====== Records shown
import Summits.ResolutionOfSingularities.ResolutionOfSingularities.Theorems.EquisingularLiftEquisingularLiftNatFirstOrderTransport
import HarnessLib

/-!
# [OURS] ★★★ FIRST-ORDER POINTS IN LINEARLY GENERAL POSITION — matrix form, free charts: EL♮ (cruxes 20038 / 20148) and regular blow-up models (crux 15660)

[OURS · leafhand-res-equisingularlift-9 g0, 2026-08-31; cell `pub/decomp-res`] AI-produced, weaker than expert review; NOT a statement of any manuscript;
nothing here proves resolution of singularities.  DEF-FREE helper; no `sorry`; standard axioms; ZERO named hypotheses.

* `FirstOrderPoint.firstOrderData_linSubst_of_matrix` — the first-order data of the normalised form `σ_B F` at its marked vertices, from the translated
  charts of `F` at the marked columns of `B` (✓ `firstOrder_linSubst_of_translatedChart₂`, ✓ `firstOrder_of_forall_aeval`);
* ★★★ `FirstOrderPoint.elNatAt_of_firstOrderPoints_matrix₂` — **EL♮ (`Theorems.EquisingularLift.ELNatAt`) for every `(H, ι)` (`range ι = V₊(F)`, `F` a prime
  form, `K = K̄` of characteristic `p`, ANY dimension, ANY degree) whose singular points are marked columns of ONE invertible matrix `B` (linearly general
  position), each a FIRST-ORDER point — chart `Φ_μ + Ψ_{μ+1} + (y)^{μ+2}` with `Φ(v) = ∇Φ(v) = Ψ_{μ+1}(v) = 0` only for `v = 0`, i.e. resolved by ONE blow-up
  with non-singular strict transform along the exceptional divisor — read in a chart `c₀(c)` with `B_{c₀(c),c} = 1`**: witness `O = 𝕎(K)`, ONE blow-up of
  `ℙ_O` along the product of the `O`-points through the marked points.  Strictly contains leafhand-7 g1's ✓ `MultiOrd.elNatAt_of_ordinaryPoints_matrix₂`
  (ordinary points: `Ψ_{μ+1}` not needed); new: `A₂` points, characteristic-2 nodes, and their higher-dimensional / higher-multiplicity analogues;
* ★★★ `StrataSplit.blowupModel_of_firstOrderPoints_matrix₂` — the same in the currency of crux 15660 (regular blow-up model = conclusion of the OPEN residual
  `stub_blowupModel_ge_five` at `H`).

Honest label: closes no registered stub of 20038 / 20148 / 15660; EL♮(3) / EL♮ / EL are NOT proved.

References: [Hartshorne1977, I Thm. 5.1, I Ex. 5.8, II Example 7.1.1, II Ex. 7.12]; [StacksProject, Tag 080A]; [Matsumura1987, §14].
-/

set_option linter.dupNamespace false -- mandated namespace `Summit.<Summit>.<Problem>` of this single-conjunct summit

noncomputable section

open CategoryTheory CategoryTheory.Limits AlgebraicGeometry TopologicalSpace
open MvPolynomial
open Literature.AlgebraicGeometry.Resolution
open Literature.AlgebraicGeometry.Motives Literature.AlgebraicGeometry.Motives.SmoothHypersurface
open Literature.AlgebraicGeometry.Motives.ProjectiveSpace
open Summit.ResolutionOfSingularities.ResolutionOfSingularities.Cruxes.EquisingularLift.StrataSplit

namespace Summit.ResolutionOfSingularities.ResolutionOfSingularities.Cruxes.EquisingularLiftNat.Sections

namespace FirstOrderPoint

open MultiOrd

variable {K : Type} [Field K]

/-! ## ★★★ Matrix form with free charts -/

/-- **The first-order data of the normalised form at its marked vertices** (the shared step of the two matrix theorems): `B ∈ GL_{m+3}(K)`, chart choice
`c₀` with `B_{c₀(c),c} = 1`, (foF) the translated charts of `F` at the marked columns with the closed-point first-order criterion (`K = K̄`); then the
vertex charts of `σ_{B}F` at `c ∈ S` carry first-order data with the prime-ideal criterion (✓ `firstOrder_of_forall_aeval`,
`firstOrder_linSubst_of_translatedChart₂`). [cite: Hartshorne1977, II Example 7.1.1] -/
theorem firstOrderData_linSubst_of_matrix [IsAlgClosed K] {m : ℕ} (F : MvPolynomial (Fin (m + 2 + 1)) K) {d : ℕ} (hF : F.IsHomogeneous d)
    (B : Matrix (Fin (m + 2 + 1)) (Fin (m + 2 + 1)) K) (hB : IsUnit B.det)
    (S : List (Fin (m + 2 + 1))) (c₀ : Fin (m + 2 + 1) → Fin (m + 2 + 1)) (hB1 : ∀ c ∈ S, B (c₀ c) c = 1)
    (hfoF : ∀ c ∈ S, ∃ (μ : ℕ) (Φ Ψ₁ Ψ' : MvPolynomial (Fin (m + 2)) K), 1 ≤ μ ∧ Φ.IsHomogeneous μ ∧ Φ ≠ 0 ∧ Ψ₁.IsHomogeneous (μ + 1) ∧
      Ψ' ∈ Ideal.span (Set.range (X : Fin (m + 2) → MvPolynomial (Fin (m + 2)) K)) ^ (μ + 2) ∧
        aeval (fun j : Fin (m + 2) => (X j : MvPolynomial (Fin (m + 2)) K) + C (B ((c₀ c).succAbove j) c))
          (ProjectiveSpace.dehomogenize K (c₀ c) F) = Φ + (Ψ₁ + Ψ') ∧
      ∀ v : Fin (m + 2) → K, aeval v Φ = 0 → (∀ i, aeval v (pderiv i Φ) = 0) → aeval v Ψ₁ = 0 → v = 0)
    (c : Fin (m + 2 + 1)) (hc : c ∈ S) :
    ∃ (μ : ℕ) (Φ Ψ₁ Ψ' : MvPolynomial (Fin (m + 2)) K), 1 ≤ μ ∧ Φ.IsHomogeneous μ ∧ Φ ≠ 0 ∧ Ψ₁.IsHomogeneous (μ + 1) ∧
      Ψ' ∈ Ideal.span (Set.range (X : Fin (m + 2) → MvPolynomial (Fin (m + 2)) K)) ^ (μ + 2) ∧
      ProjectiveSpace.dehomogenize K c (aeval B.toMvPolynomial F) = Φ + (Ψ₁ + Ψ') ∧
      ∀ P : Ideal (MvPolynomial (Fin (m + 2)) K), P.IsPrime → Φ ∈ P → (∀ i, pderiv i Φ ∈ P) → Ψ₁ ∈ P →
        ∀ i, (X i : MvPolynomial (Fin (m + 2)) K) ∈ P := by
  obtain ⟨μ, Φ, Ψ₁, Ψ', hμ, hΦ, hΦ0, hΨ₁, hΨ', heq, hv⟩ := hfoF c hc
  obtain ⟨Φ', Ψ₁', Ψ'', hΦ', hΦ'0, hΨ₁', hΨ'', heq', hfo'⟩ := firstOrder_linSubst_of_translatedChart₂ c (c₀ c)
    (B⁻¹).toMvPolynomial B.toMvPolynomial (Matrix.toMvPolynomial_isHomogeneous _) (Matrix.toMvPolynomial_isHomogeneous _)
    (aeval_toMvPolynomial_inv_toMvPolynomial B hB) (aeval_toMvPolynomial_toMvPolynomial_inv B hB)
    (fun l => B l c) (hB1 c hc) (fun i => by rw [eval_single_toMvPolynomial, eval_single_toMvPolynomial, hB1 c hc, one_mul]) F hF hΦ hΦ0 hΨ₁ hΨ'
    (fun P hP hΦP hdP hΨP => firstOrder_of_forall_aeval K Φ Ψ₁ hv P hP hΦP hdP hΨP) heq
  exact ⟨μ, Φ', Ψ₁', Ψ'', hμ, hΦ', hΦ'0, hΨ₁', hΨ'', heq', hfo'⟩

/-- ★★★ **EL♮ for hypersurfaces whose singular points are FIRST-ORDER points in linearly general position — matrix form, free charts.**  `K = K̄` of
characteristic `p`; `ι : H ↪ ℙ^{m+2}_K`, `range ι = V₊(F)`, `F` a prime form; `B ∈ GL_{m+3}(K)`, `S` duplicate-free; for each `c ∈ S` a chart index `c₀ c` with
`B_{c₀(c), c} = 1`; (foF) the chart `F(x_{c₀ c} := 1)` translated to `P_c = [B_{·c}]` reads `Φ_c + (Ψ_{1,c} + Ψ'_c)`, `Φ_c ≠ 0` a form of degree `μ_c ≥ 1`,
`Ψ_{1,c}` a form of degree `μ_c + 1`, `Ψ'_c ∈ (y)^{μ_c+2}`, with `Φ_c(v) = ∇Φ_c(v) = Ψ_{1,c}(v) = 0` only for `v = 0` (FIRST-ORDER point: the strict transform under
the blow-up of `P_c` is non-singular along the exceptional divisor); (jacF) every `b ≠ 0` with `F(b) = 0`, `∇F(b) = 0` is `s·B_{·c}` for some `c ∈ S`.  Then
`Theorems.EquisingularLift.ELNatAt p K (m+2) H ι`: `O = 𝕎(K)`, ONE blow-up of `ℙ^{m+2}_O` along the product of the `O`-points through the `P_c`.  Contains
✓ `MultiOrd.elNatAt_of_ordinaryPoints_matrix₂` (ordinary points) and, classically, every cubic surface with only `A₁`/`A₂` points, every characteristic.
[OURS] [cite: Hartshorne1977, I Thm. 5.1, II Example 7.1.1] [cite: StacksProject, Tag 080A] -/
theorem elNatAt_of_firstOrderPoints_matrix₂ (p : ℕ) (hp : p.Prime) [CharP K p] [IsAlgClosed K] {m : ℕ}
    {H : Scheme.{0}} (ι : H ⟶ (projectiveSpace (m + 1 + 1) K).left) [IsClosedImmersion ι]
    (F : MvPolynomial (Fin (m + 1 + 1 + 1)) K) {d : ℕ} (hF : F.IsHomogeneous d) (hFp : Prime F)
    (hrange : letI := MvPolynomial.gradedAlgebra (σ := Fin (m + 1 + 1 + 1)) (R := K)
      Set.range ι = {x : Proj (homogeneousSubmodule (Fin (m + 1 + 1 + 1)) K) | F ∈ x.asHomogeneousIdeal})
    (B : Matrix (Fin (m + 1 + 1 + 1)) (Fin (m + 1 + 1 + 1)) K) (hB : IsUnit B.det)
    (S : List (Fin (m + 2 + 1))) (hS : S.Nodup) (c₀ : Fin (m + 2 + 1) → Fin (m + 2 + 1)) (hB1 : ∀ c ∈ S, B (c₀ c) c = 1)
    (hfoF : ∀ c ∈ S, ∃ (μ : ℕ) (Φ Ψ₁ Ψ' : MvPolynomial (Fin (m + 2)) K), 1 ≤ μ ∧ Φ.IsHomogeneous μ ∧ Φ ≠ 0 ∧ Ψ₁.IsHomogeneous (μ + 1) ∧
      Ψ' ∈ Ideal.span (Set.range (X : Fin (m + 2) → MvPolynomial (Fin (m + 2)) K)) ^ (μ + 2) ∧
        aeval (fun j : Fin (m + 2) => (X j : MvPolynomial (Fin (m + 2)) K) + C (B ((c₀ c).succAbove j) c))
          (ProjectiveSpace.dehomogenize K (c₀ c) F) = Φ + (Ψ₁ + Ψ') ∧
      ∀ v : Fin (m + 2) → K, aeval v Φ = 0 → (∀ i, aeval v (pderiv i Φ) = 0) → aeval v Ψ₁ = 0 → v = 0)
    (hjacF : ∀ b : Fin (m + 2 + 1) → K, b ≠ 0 → eval b F = 0 → (∀ j, eval b (pderiv j F) = 0) →
      ∃ c ∈ S, ∃ s : K, b = s • fun l => B l c) :
    Theorems.EquisingularLift.ELNatAt p K (m + 1 + 1) H ι := by
  have hτ := Matrix.toMvPolynomial_isHomogeneous (B⁻¹)
  have hτ' := Matrix.toMvPolynomial_isHomogeneous B
  have hinv := aeval_toMvPolynomial_inv_toMvPolynomial B hB
  have hinv' := aeval_toMvPolynomial_toMvPolynomial_inv B hB
  have hG : (aeval B.toMvPolynomial F).IsHomogeneous d := by
    have h := hF.aeval B.toMvPolynomial hτ'
    rwa [one_mul] at h
  have hGp : Prime (aeval B.toMvPolynomial F) := prime_aeval_of_linSubst (B⁻¹).toMvPolynomial B.toMvPolynomial hinv hinv' hFp
  have hjac := MultiOrd.jacobian_of_linSubst (B⁻¹).toMvPolynomial B.toMvPolynomial hτ hinv hinv' S F (fun b hb h0 hd => by
    obtain ⟨c, hc, s, rfl⟩ := hjacF b hb h0 hd
    exact ⟨c, hc, fun i hi => eval_toMvPolynomial_inv_eq_zero B hB c s i hi⟩)
  exact QuadricELNat.elNatAt_of_elNatAt_linSubst (B⁻¹).toMvPolynomial B.toMvPolynomial hτ hτ' hinv hinv' p ι F hrange
    (elNatAt_firstOrderPoints p hp K (aeval B.toMvPolynomial F) hG hGp S hS
      (fun c hc => firstOrderData_linSubst_of_matrix F hF B hB S c₀ hB1 hfoF c hc)
      (fun c _ P hP hf hPj j => MultiOrd.hsing_of_jacobian (aeval B.toMvPolynomial F) hG S hjac c P hP hf hPj j)
      (fun c hc => MultiOrd.isRegularRing_chartRing_of_jacobian (aeval B.toMvPolynomial F) hG S hjac hGp c hc))

end FirstOrderPoint

end Summit.ResolutionOfSingularities.ResolutionOfSingularities.Cruxes.EquisingularLiftNat.Sections

namespace Summit.ResolutionOfSingularities.ResolutionOfSingularities.Cruxes.EquisingularLift.StrataSplit

open Summit.ResolutionOfSingularities.ResolutionOfSingularities.Cruxes.EquisingularLiftNat.Sections
open Summit.ResolutionOfSingularities.ResolutionOfSingularities.Cruxes.EquisingularLiftNat

/-- ★★★ **Regular blow-up models for hypersurfaces whose singular points are FIRST-ORDER points in linearly general position — matrix form, free charts**
(`K = K̄`, any characteristic / dimension / degree): hypotheses of ✓ `FirstOrderPoint.elNatAt_of_firstOrderPoints_matrix₂`; conclusion = that of the OPEN
residual `stub_blowupModel_ge_five` of crux `EquisingularLift` at `H` (✓ `blowupModel_firstOrderPoints` for `σ_B F`, carried along `α_{B⁻¹}`).
[cite: Hartshorne1977, I Thm. 5.1, II Example 7.1.1, II Ex. 7.12] -/
theorem blowupModel_of_firstOrderPoints_matrix₂ {K : Type} [Field K] [IsAlgClosed K] {m : ℕ} {H : Scheme.{0}}
    (ι : H ⟶ (projectiveSpace (m + 1 + 1) K).left) [IsClosedImmersion ι] [IsIntegral H]
    (F : MvPolynomial (Fin (m + 1 + 1 + 1)) K) {d : ℕ} (hF : F.IsHomogeneous d) (hFp : Prime F)
    (hrange : letI := MvPolynomial.gradedAlgebra (σ := Fin (m + 1 + 1 + 1)) (R := K)
      Set.range ι = {x : Proj (homogeneousSubmodule (Fin (m + 1 + 1 + 1)) K) | F ∈ x.asHomogeneousIdeal})
    (B : Matrix (Fin (m + 1 + 1 + 1)) (Fin (m + 1 + 1 + 1)) K) (hB : IsUnit B.det)
    (S : List (Fin (m + 2 + 1))) (hS : S.Nodup) (c₀ : Fin (m + 2 + 1) → Fin (m + 2 + 1)) (hB1 : ∀ c ∈ S, B (c₀ c) c = 1)
    (hfoF : ∀ c ∈ S, ∃ (μ : ℕ) (Φ Ψ₁ Ψ' : MvPolynomial (Fin (m + 2)) K), 1 ≤ μ ∧ Φ.IsHomogeneous μ ∧ Φ ≠ 0 ∧ Ψ₁.IsHomogeneous (μ + 1) ∧
      Ψ' ∈ Ideal.span (Set.range (X : Fin (m + 2) → MvPolynomial (Fin (m + 2)) K)) ^ (μ + 2) ∧
        aeval (fun j : Fin (m + 2) => (X j : MvPolynomial (Fin (m + 2)) K) + C (B ((c₀ c).succAbove j) c))
          (ProjectiveSpace.dehomogenize K (c₀ c) F) = Φ + (Ψ₁ + Ψ') ∧
      ∀ v : Fin (m + 2) → K, aeval v Φ = 0 → (∀ i, aeval v (pderiv i Φ) = 0) → aeval v Ψ₁ = 0 → v = 0)
    (hjacF : ∀ b : Fin (m + 2 + 1) → K, b ≠ 0 → eval b F = 0 → (∀ j, eval b (pderiv j F) = 0) →
      ∃ c ∈ S, ∃ s : K, b = s • fun l => B l c) :
    ∃ 𝔞 : H.IdealSheafData, 𝔞 ≠ ⊥ ∧ ∀ (Z : Scheme.{0}) (π : Z ⟶ H), IsBlowup π 𝔞 → Scheme.IsRegular Z := by
  letI := MvPolynomial.gradedAlgebra (σ := Fin (m + 1 + 1 + 1)) (R := K)
  have hτ := Matrix.toMvPolynomial_isHomogeneous (B⁻¹)
  have hτ' := Matrix.toMvPolynomial_isHomogeneous B
  have hinv := MultiOrd.aeval_toMvPolynomial_inv_toMvPolynomial B hB
  have hinv' := MultiOrd.aeval_toMvPolynomial_toMvPolynomial_inv B hB
  have hG : (aeval B.toMvPolynomial F).IsHomogeneous d := by
    have h := hF.aeval B.toMvPolynomial hτ'
    rwa [one_mul] at h
  have hGp : Prime (aeval B.toMvPolynomial F) := prime_aeval_of_linSubst (B⁻¹).toMvPolynomial B.toMvPolynomial hinv hinv' hFp
  have hjac := MultiOrd.jacobian_of_linSubst (B⁻¹).toMvPolynomial B.toMvPolynomial hτ hinv hinv' S F (fun b hb h0 hd => by
    obtain ⟨c, hc, s, rfl⟩ := hjacF b hb h0 hd
    exact ⟨c, hc, fun i hi => MultiOrd.eval_toMvPolynomial_inv_eq_zero B hB c s i hi⟩)
  obtain ⟨ι₁, hι₁, hrange₁⟩ := exists_closedImmersion_range_eq_of_linSubst (B⁻¹).toMvPolynomial B.toMvPolynomial hτ hτ' hinv hinv' ι F hrange
  haveI := hι₁
  exact blowupModel_of_range_eq ι₁ (aeval B.toMvPolynomial F) hG hGp hrange₁
    (blowupModel_firstOrderPoints K (aeval B.toMvPolynomial F) hG hGp S hS
      (fun c hc => FirstOrderPoint.firstOrderData_linSubst_of_matrix F hF B hB S c₀ hB1 hfoF c hc)
      (fun c _ P hP hf hPj j => MultiOrd.hsing_of_jacobian (aeval B.toMvPolynomial F) hG S hjac c P hP hf hPj j)
      (fun c hc => MultiOrd.isRegularRing_chartRing_of_jacobian (aeval B.toMvPolynomial F) hG S hjac hGp c hc))

end Summit.ResolutionOfSingularities.ResolutionOfSingularities.Cruxes.EquisingularLift.StrataSplit

end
============
* **Exercise objective**
Copy every line of the entries in which "hinv" can be found.

* **Answer section**
  have hinv := aeval_toMvPolynomial_inv_toMvPolynomial B hB
  have hinv' := aeval_toMvPolynomial_toMvPolynomial_inv B hB
  have hGp : Prime (aeval B.toMvPolynomial F) := prime_aeval_of_linSubst (B⁻¹).toMvPolynomial B.toMvPolynomial hinv hinv' hFp
  have hjac := MultiOrd.jacobian_of_linSubst (B⁻¹).toMvPolynomial B.toMvPolynomial hτ hinv hinv' S F (fun b hb h0 hd => by
  exact QuadricELNat.elNatAt_of_elNatAt_linSubst (B⁻¹).toMvPolynomial B.toMvPolynomial hτ hτ' hinv hinv' p ι F hrange
  have hinv := MultiOrd.aeval_toMvPolynomial_inv_toMvPolynomial B hB
  have hinv' := MultiOrd.aeval_toMvPolynomial_toMvPolynomial_inv B hB
  have hGp : Prime (aeval B.toMvPolynomial F) := prime_aeval_of_linSubst (B⁻¹).toMvPolynomial B.toMvPolynomial hinv hinv' hFp
  have hjac := MultiOrd.jacobian_of_linSubst (B⁻¹).toMvPolynomial B.toMvPolynomial hτ hinv hinv' S F (fun b hb h0 hd => by
  obtain ⟨ι₁, hι₁, hrange₁⟩ := exists_closedImmersion_range_eq_of_linSubst (B⁻¹).toMvPolynomial B.toMvPolynomial hτ hτ' hinv hinv' ι F hrange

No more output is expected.